Offenbar wird langsam ein Grab für einen der traditionsreichsten Bewerbe in Österreich geschaufelt.
Seit 1979 bildet der Wiener OL-Cup (WOLV-Cup) den traditionellen Jahresauftakt. Praktisch alle OLer in Wien kamen über diese Cupläufe mit dem OL in Kontakt, er bildet eine gute Gelegenheit, vor den lokalen Meisterschaften und den AC-Cups Wettkampfkilometer zu sammeln.
Nachdem es in den letzten Jahren nicht mehr gelang, fünf Bewerbe im Frühling unterzubringen, haben für 2020 bisher überhaupt nur 3 Vereine einen Bewerb gemeldet. Ehemalige Großvereine wie OLG Ströck und Transdanubien sehen sich nicht mehr in der Lage, einen Wettbewerb im Wald zu organisieren.

Verständlich, denn die Hindernisse sind mehr geworden: die AC-Cups beginnen Ende März, viele Kaderathleten sind auf Trainingslagern und senken damit die Einnahmen der Veranstalter, teilweise kommen von den Förstern neue Hindernisse dazu. Wenn der WOLV allerdings aufhört, Wald-OLs anzubieten (2019: 4 Läufe im ganzen Jahr im Umfeld von Wien), dann werden nicht nur die Neulinge die Liebe zum Wald-OL nicht mehr entdecken, auch die vorhanden Läufer werden sich nicht weiterentwickeln können.

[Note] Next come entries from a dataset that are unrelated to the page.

import Summits.RiemannHypothesis.RiemannHypothesis.Theorems.WeilFormatCCinfGramHankel
import Literature.NumberTheory.LFunctions.WeilMarkovQuadratic
import HarnessLib

/-!
# Format C, design C∞: square-summability of the four family TAGS (the `hT` input of the Hankel family-Gram lemma)

Route context: Fourier–Galerkin / Schur-complement certificates of Weil positivity on a window ("format C", C∞ door;
cell memo `run/shared/lean/pub/rh-explicit/rh-explicit-weil-10/KERNEL-LEVER.md` §22–§23; supporting stmt-RiemannHypothesis-0098;
seat rh-explicit-weil-10).  weil-2's `cinf_sum_Ico_sq_le_of_hankel_boxes` (`WeilFormatCCinfGramHankel`) and the odd
`cinf_sum_Ico_sq_le_of_hankel_boxes_succ` turn Hankel entry boxes into the doors' family-Gram hypothesis `hΓ`, given the
square-summability `Σ_k T_t(M+k)²/(M+k)² < ∞` of each tag `T_t ∈ {1, log m, −C_m, S_m}`
(`C_m/S_m = Σ_{n ∈ weilPrimeIndex a} Λ(n) n^{-1/2} cos/sin(πm/a·log n)`).  This file discharges that input ONCE for the
printed tag vector of the C∞ packages (`cinf_facts_*`), so that a rung passes `cinf_tags_summable a hM` and no
summability hypothesis remains on the data side:

* `abs_primeCos_le`, `abs_primeSin_le` — `|C_m|, |S_m| ≤ Σ_{n} Λ(n)/√n`;
* `cinf_tags_summable` — for `4 ≤ M` and every tag `t : Fin 4`,
  `Summable fun k ↦ (TAG t (M+k))² / (M+k)²` with `TAG` the printed lambda (even threshold `M = m₀e`, odd `M = m₀o+1`).

Elementary (bounded tags + weil-2's `cinf_summable_tag_sq_of_abs_le` / `cinf_summable_log_sq`); standard axioms; no RH claim.
-/

set_option autoImplicit false
-- `Summit.RiemannHypothesis.RiemannHypothesis.…` is the layout-mandated namespace (summit = problem name).
set_option linter.dupNamespace false

noncomputable section

open Finset
open scoped Real ArithmeticFunction.vonMangoldt

namespace Summit.RiemannHypothesis.RiemannHypothesis.Theorems.WeilFormatC

open Literature.NumberTheory.LFunctions

/-- `|C_m| ≤ Σ_n Λ(n)/√n` for the prime cosine sum at any phase factor `x`. -/
theorem abs_primeCos_le (a x : ℝ) :
    |∑ n ∈ weilPrimeIndex a, (Λ n : ℝ) / Real.sqrt n * Real.cos (x * Real.log n)|
      ≤ ∑ n ∈ weilPrimeIndex a, (Λ n : ℝ) / Real.sqrt n := by
  refine (Finset.abs_sum_le_sum_abs _ _).trans (Finset.sum_le_sum fun n _ ↦ ?_)
  rw [abs_mul, abs_of_nonneg (div_nonneg ArithmeticFunction.vonMangoldt_nonneg (Real.sqrt_nonneg _))]
  exact mul_le_of_le_one_right (div_nonneg ArithmeticFunction.vonMangoldt_nonneg (Real.sqrt_nonneg _))
    (Real.abs_cos_le_one _)

/-- `|S_m| ≤ Σ_n Λ(n)/√n` for the prime sine sum at any phase factor `x`. -/
theorem abs_primeSin_le (a x : ℝ) :
    |∑ n ∈ weilPrimeIndex a, (Λ n : ℝ) / Real.sqrt n * Real.sin (x * Real.log n)|
      ≤ ∑ n ∈ weilPrimeIndex a, (Λ n : ℝ) / Real.sqrt n := by
  refine (Finset.abs_sum_le_sum_abs _ _).trans (Finset.sum_le_sum fun n _ ↦ ?_)
  rw [abs_mul, abs_of_nonneg (div_nonneg ArithmeticFunction.vonMangoldt_nonneg (Real.sqrt_nonneg _))]
  exact mul_le_of_le_one_right (div_nonneg ArithmeticFunction.vonMangoldt_nonneg (Real.sqrt_nonneg _))
    (Real.abs_sin_le_one _)

/-- **Square-summability of the four tags** `T_t(m) ∈ {1, log m, −C_m, S_m}` beyond any threshold `M ≥ 4`:
`Σ_k T_t(M+k)²/(M+k)² < ∞` — the `hT` input of `cinf_sum_Ico_sq_le_of_hankel_boxes` (`M = m₀e`) and of
`cinf_sum_Ico_sq_le_of_hankel_boxes_succ` (`M = m₀o + 1`), for the tag lambda printed in the C∞ packages. -/
theorem cinf_tags_summable (a : ℝ) {M : ℕ} (hM : 4 ≤ M) (t : Fin 4) :
    Summable fun k : ℕ ↦ (fun (t : Fin 4) (m : ℕ) ↦ ![(1 : ℝ), Real.log m,
        -(∑ n ∈ weilPrimeIndex a, (Λ n : ℝ) / Real.sqrt n * Real.cos (π * m / a * Real.log n)),
        (∑ n ∈ weilPrimeIndex a, (Λ n : ℝ) / Real.sqrt n * Real.sin (π * m / a * Real.log n))] t) t (M + k) ^ 2
      / ((M + k : ℕ) : ℝ) ^ 2 := by
  fin_cases t
  · simpa using cinf_summable_tag_sq_of_abs_le (T := fun _ : ℕ ↦ (1 : ℝ)) (A := 1) (fun _ ↦ by simp) M
  · simpa using cinf_summable_log_sq hM
  · have h := cinf_summable_tag_sq_of_abs_le
      (T := fun m : ℕ ↦ -(∑ n ∈ weilPrimeIndex a, (Λ n : ℝ) / Real.sqrt n * Real.cos (π * m / a * Real.log n)))
      (A := ∑ n ∈ weilPrimeIndex a, (Λ n : ℝ) / Real.sqrt n) (fun m ↦ by rw [abs_neg]; exact abs_primeCos_le a _) M
    simpa using h
  · have h := cinf_summable_tag_sq_of_abs_le
      (T := fun m : ℕ ↦ ∑ n ∈ weilPrimeIndex a, (Λ n : ℝ) / Real.sqrt n * Real.sin (π * m / a * Real.log n))
      (A := ∑ n ∈ weilPrimeIndex a, (Λ n : ℝ) / Real.sqrt n) (fun m ↦ abs_primeSin_le a _) M
    simpa using h

end Summit.RiemannHypothesis.RiemannHypothesis.Theorems.WeilFormatC

end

Es wird Zeit, die Kräfte zu bündeln und dem Wald-OL den Stellenwert zu geben, den er haben sollte. Mein Team hat im März bewiesen, dass man auch zu Sechst einen Lauf ohne Qualitätsverlust organisieren kann.


Kommentare

  • Ich kann aus eigener Erfahrung sagen, daß in Wr. Neustadt ein Wintertour-Lauf grundsätzlich zu zweit organisiert wird. Maximal drei, wenn man Hilfe bei der Auswertung benötigt. Also an der Manpower sollte es nicht scheitern ;-)

    LG Schuarl

  • Bezogen auf Wald OLs in Wien und naher Umgebung: das Interesse ist sicher da. Ich glaube die Probleme liegen eher am fehlenden Know-how und dadurch einen Mangel an Leuten die sowas gerne Organisieren wollen und können. Erschwerend hinzu kommen rechtliche Probleme mit Grundstück Besitzern und größere Biosphärenreservate.
    Es gibt sicher Möglichkeiten zumindest dem ersten Punkt entgegen zu wirken.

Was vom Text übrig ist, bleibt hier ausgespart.